Jones,
I was in fact preparing a similar thread but yours put mine to
shame. I would however remind you of Focardi's radio interview
Where he states :
[snip] There are no neutrons. Fortunately, there are the core of nickel
because it is a "hole deep enough" if it was shallower there would also
neutrons, because the experiments of Siena once we found the neutron and we
have measured, but were different materials from nickel .... In short, the
experiment is more nickel hydrogen, it is very simple things ... [/snip]
When Focardi says the core of nickel fortunately provides a "hole deep
enough" and if it "was shallower" there would also be neutrons he is
referring to the Casimir geometry and nuclear reactions being shielded down
inside a hole that Naudts has proposed is relativistic - Note when Naudts
suggested a relativistic solution for the hydrino inside of Mill's skeletal
catalyst he wasn't referring to the high velocity hydrogen being ejected by
the sun but rather he was referring to very low velocity hydrogen inside a
skeletal catalyst - IOW an equivalent form of hydrino. Just like gravity is
an equivalent form of acceleration. It is the formation of Casimir geometry
in the skeletal catalyst or nano powders that provide this relativistic
environment. Just like a large mass provides gravity, the large surface area
outside of a cavity also accumulates gravity but at an accelerated rate
across because of the suppression of longer vacuum energy wavelength inside
the cavity walls. This possibly explains the Reifenschweiler effect as an
"exterior" Casimir time dilation effect while more importantly it creates a
resivoir of vacuum energy to dump inside the cavity opening causing greatly
accelerated time dilation. This difference in energy density forms a
permanent vortex when the hole is small enough that the accumulated pressure
differential cannot exhaust itself faster than the accumulation rate. What
Puthoff refers to as vacuum engineering then becomes possible because your
environment now provides abrupt changes in energy density for any mobile
reactants - allowing you to exploit chemical reactions in different
environments and create asymmetries courtesy of gas law which provides a
random motive force - the trick was a direct rectification would have fallen
prey to the random directionalization of the gas molecules.

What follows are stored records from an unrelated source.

import Mathlib
import Summits.Ventures.PercRepro2.SwOutAll
import Summits.Ventures.PercRepro2.SwOutMixedPiecesThm

/-!
# The m-piece big-block lemma, block-lowerness form (blind cell PercRepro2, night-4 g20,
2026-08-27; proofs/NIGHT4-G20.md §3)

`mixedPieces_card_le'`: lowerness is only needed BETWEEN NON-LEAKING POINTS (what a geometric
chain supplies — the moves between class points), exactly as `BigBlock.mixedCore_card_le'` for one
piece: apply `mixedPieces_card_le` to the down-closure of the non-leaking part of `Q`, which is a
lower set with `G5` (the two points of a `G5` instance are non-leaking: a T-slab and a B-slab
point) whose non-leaking part is that of `Q`.  Then the EDGE-SET FORM `card_le_of_mixedPieces_edges`
(the twin of `BigBlock.card_le_of_mixedCore_edges`): the interface a geometric chain for a mixed
base with several pieces plugs into — a realisation `r` of the non-leaking points, a monotone map
`φ` of atom sets to edge sets, block-lowerness and `G5` of the pulled-back conditioning.
-/

namespace Summit.Ventures.PercRepro2

namespace MixedPieces

open scoped Classical

variable {ι μ κ : Type*}

section BlockLower

variable (Q : Set (PtM ι μ κ))

/-- Lowerness ON THE BLOCK ONLY: `q ≤ p` with both non-leaking and `p ∈ Q` gives `q ∈ Q`. -/
def BlockLower : Prop := ∀ p q, ¬ Leak p → ¬ Leak q → q ≤ p → p ∈ Q → q ∈ Q

/-- The down-closure of the non-leaking part of `Q`. -/
def downBlock : Set (PtM ι μ κ) := {q | ∃ p, p ∈ Q ∧ ¬ Leak p ∧ q ≤ p}

variable {Q}

/-- A lower set is block-lower. -/
lemma BlockLower.of_isLowerSet (hQ : IsLowerSet Q) : BlockLower Q :=
  fun _ _ _ _ hle hp => hQ hle hp

/-- The down-closure is a lower set. -/
lemma isLowerSet_downBlock : IsLowerSet (downBlock Q) := by
  rintro q q' hle ⟨p, hp, hL, hqp⟩
  exact ⟨p, hp, hL, le_trans hle hqp⟩

/-- On the non-leaking points, the down-closure of a block-lower `Q` is `Q`. -/
lemma mem_downBlock_iff (hQ : BlockLower Q) {q : PtM ι μ κ} (hq : ¬ Leak q) :
    q ∈ downBlock Q ↔ q ∈ Q := by
  constructor
  · rintro ⟨p, hp, hL, hqp⟩
    exact hQ p q hL hq hqp hp
  · intro h
    exact ⟨q, h, hq, le_rfl⟩

/-- The source of a `G5` instance is a T-slab point, hence non-leaking. -/
lemma not_leak_G5_src (a : Config μ) (e : Bool) (f : Config κ) :
    ¬ Leak (((fun _ => true) : Config ι), a, false, e, f) :=
  (not_leak_iff _).2 (Or.inr (Or.inl ⟨rfl, rfl⟩))

/-- The target of a `G5` instance is a B-slab point, hence non-leaking. -/
lemma not_leak_G5_tgt (a : Config μ) (e : Bool) (f : Config κ) :
    ¬ Leak (((fun _ => false) : Config ι), a, true, e, f) :=
  (not_leak_iff _).2 (Or.inr (Or.inr ⟨rfl, rfl⟩))

/-- `G5` passes to the down-closure. -/
lemma G5_downBlock (hQ : BlockLower Q) (hG : G5 Q) : G5 (downBlock Q) := by
  intro a e f h
  rw [mem_downBlock_iff hQ (not_leak_G5_src a e f)] at h
  rw [mem_downBlock_iff hQ (not_leak_G5_tgt a e f)]
  exact hG a e f h

variable [Fintype ι] [DecidableEq ι] [Fintype μ] [DecidableEq μ] [Fintype κ] [DecidableEq κ]

/-- **The m-piece big-block lemma, block-lowerness form**: lowerness is only needed between
non-leaking points. -/
theorem mixedPieces_card_le' (hQ : BlockLower Q) (hG : G5 Q) {𝓔 : Set (Set (AtomM ι μ κ))}
    (h𝓔 : IsUpperSet 𝓔) :
    (Finset.univ.filter fun p : PtM ι μ κ => p ∈ Q ∧ ¬ Leak p ∧ ER p ∈ 𝓔).card ≤
      (Finset.univ.filter fun p : PtM ι μ κ => p ∈ Q ∧ ¬ Leak p ∧ EB p ∈ 𝓔).card := by
  have key := mixedPieces_card_le (isLowerSet_downBlock (Q := Q)) (G5_downBlock hQ hG) h𝓔
  have e1 : ∀ R : PtM ι μ κ → Prop,
      (Finset.univ.filter fun p : PtM ι μ κ => p ∈ downBlock Q ∧ ¬ Leak p ∧ R p) =
        (Finset.univ.filter fun p : PtM ι μ κ => p ∈ Q ∧ ¬ Leak p ∧ R p) := by
    intro R
    apply Finset.filter_congr
    intro p _
    constructor
    · rintro ⟨h1, h2, h3⟩
      exact ⟨(mem_downBlock_iff hQ h2).1 h1, h2, h3⟩
    · rintro ⟨h1, h2, h3⟩
      exact ⟨(mem_downBlock_iff hQ h2).2 h1, h2, h3⟩
  rw [e1 (fun p => ER p ∈ 𝓔), e1 (fun p => EB p ∈ 𝓔)] at key
  exact key

end BlockLower

section Transfer

open LocRows

variable {V : Type*} {E : Type*} [Fintype E]
variable [Fintype ι] [DecidableEq ι] [Fintype μ] [DecidableEq μ] [Fintype κ] [DecidableEq κ]

/-- **The m-piece big-block principle, edge-set form**: a block `C` of configurations that is the
injective image of the non-leaking points of the m-piece raw cube under a realisation `r`, on which
the red edge set of `h` is the image of the abstract red set `ER` under a monotone map `φ` of atom
sets to edge sets (and the blue edge set the image of `EB`), and whose conditioning pulls back to a
block-lower set with `G5`, satisfies the rigid counting inequality on `C ∩ Qs` for every up-set
`𝓔` of edge sets — the m-piece twin of `BigBlock.card_le_of_mixedCore_edges`; a geometric chain
for a mixed base with several pieces only has to build `r` and `φ` and check these hypotheses. -/
theorem card_le_of_mixedPieces_edges {ends : E → Sym2 V} (r : PtM ι μ κ → Config E)
    (hr : ∀ p q, ¬ Leak p → ¬ Leak q → r p = r q → p = q) (C : Finset (Config E))
    (hC : ∀ ζ, ζ ∈ C ↔ ∃ p, ¬ Leak p ∧ r p = ζ) (Qs : Set (Config E))
    (hEv : ∀ p q, ¬ Leak p → ¬ Leak q → q ≤ p → r p ∈ Qs → r q ∈ Qs)
    (hG : G5 {p | r p ∈ Qs}) (h : V)
    (φ : Set (AtomM ι μ κ) → Set E) (hφ : Monotone φ)
    (hR : ∀ p, ¬ Leak p → redEdges ends (r p) h = φ (ER p))
    (hB : ∀ p, ¬ Leak p → blueEdges ends (r p) h = φ (EB p))
    {𝓔 : Set (Set E)} (h𝓔 : IsUpperSet 𝓔) :
    (C.filter fun ζ => ζ ∈ Qs ∧ redEdges ends ζ h ∈ 𝓔).card ≤
      (C.filter fun ζ => ζ ∈ Qs ∧ blueEdges ends ζ h ∈ 𝓔).card := by
  have e1 : (C.filter fun ζ => ζ ∈ Qs ∧ redEdges ends ζ h ∈ 𝓔) =
      (Finset.univ.filter fun p : PtM ι μ κ => r p ∈ Qs ∧ ¬ Leak p ∧ ER p ∈ φ ⁻¹' 𝓔).image r := by
    ext ζ
    simp only [Finset.mem_filter, Finset.mem_image, Finset.mem_univ, true_and, Set.mem_preimage]
    constructor
    · rintro ⟨hζ, hQ, hE⟩
      obtain ⟨p, hp, rfl⟩ := (hC ζ).1 hζ
      refine ⟨p, ⟨hQ, hp, ?_⟩, rfl⟩
      rw [← hR p hp]
      exact hE
    · rintro ⟨p, ⟨hQ, hp, hE⟩, rfl⟩
      refine ⟨(hC _).2 ⟨p, hp, rfl⟩, hQ, ?_⟩
      rw [hR p hp]
      exact hE
  have e2 : (C.filter fun ζ => ζ ∈ Qs ∧ blueEdges ends ζ h ∈ 𝓔) =
      (Finset.univ.filter fun p : PtM ι μ κ => r p ∈ Qs ∧ ¬ Leak p ∧ EB p ∈ φ ⁻¹' 𝓔).image r := by
    ext ζ
    simp only [Finset.mem_filter, Finset.mem_image, Finset.mem_univ, true_and, Set.mem_preimage]
    constructor
    · rintro ⟨hζ, hQ, hE⟩
      obtain ⟨p, hp, rfl⟩ := (hC ζ).1 hζ
      refine ⟨p, ⟨hQ, hp, ?_⟩, rfl⟩
      rw [← hB p hp]
      exact hE
    · rintro ⟨p, ⟨hQ, hp, hE⟩, rfl⟩
      refine ⟨(hC _).2 ⟨p, hp, rfl⟩, hQ, ?_⟩
      rw [hB p hp]
      exact hE
  have inj1 : Set.InjOn r
      ↑(Finset.univ.filter fun p : PtM ι μ κ => r p ∈ Qs ∧ ¬ Leak p ∧ ER p ∈ φ ⁻¹' 𝓔) := by
    intro p hp q hq hpq
    simp only [Finset.coe_filter, Finset.mem_univ, true_and, Set.mem_setOf_eq] at hp hq
    exact hr p q hp.2.1 hq.2.1 hpq
  have inj2 : Set.InjOn r
      ↑(Finset.univ.filter fun p : PtM ι μ κ => r p ∈ Qs ∧ ¬ Leak p ∧ EB p ∈ φ ⁻¹' 𝓔) := by
    intro p hp q hq hpq
    simp only [Finset.coe_filter, Finset.mem_univ, true_and, Set.mem_setOf_eq] at hp hq
    exact hr p q hp.2.1 hq.2.1 hpq
  rw [e1, e2, Finset.card_image_of_injOn inj1, Finset.card_image_of_injOn inj2]
  have h𝓔' : IsUpperSet (φ ⁻¹' 𝓔) := by
    intro S S' hSS' hS
    exact h𝓔 (hφ hSS') hS
  exact mixedPieces_card_le' hEv hG h𝓔'

end Transfer

end MixedPieces

end Summit.Ventures.PercRepro2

IMHO the
disassociation threshold sidesteps this issue because it only depends on
temp and catalytic action so regardless of which way the molecules get
pushed the local Casimir geometry is likely to change and force a
disassociation -ushually synchronized with the current pulse of the
resistive heaters Pulse width - the point being more molecules are
disassociated during the pulse than can be accounted for by the energy of
the pulse. If you can extract that heat fast enough for these atoms to
reform molecules before the next pulse then you can repeat this procedure
endlessly- effectively creating a Heisenberg trap for ZPE using the bond
states of gas atoms as a rectifier.
On Tue, 12 Apr 2011 06:47: Jones Beene wrote
[snip]Why the temperature window, in a range where there is no phase-change
in
titanium? Why the return to normality at higher temperature? How much
reduction occurs when going from 15 nm down to 5 nm? Does the effect work
with either Pd and Ni, or is it specific to Ti? Is the effect related to
HTSC in some mysterious way ? More questions than answers, as of now.[/snip]
IMHO this lesser time dilation is an "exterior" Casimir effect where the
outside of Casimir plates accumulates a large shallow
Reservoir of energy density faster than normal mass because of the
suppression process on the inside of cavity plates.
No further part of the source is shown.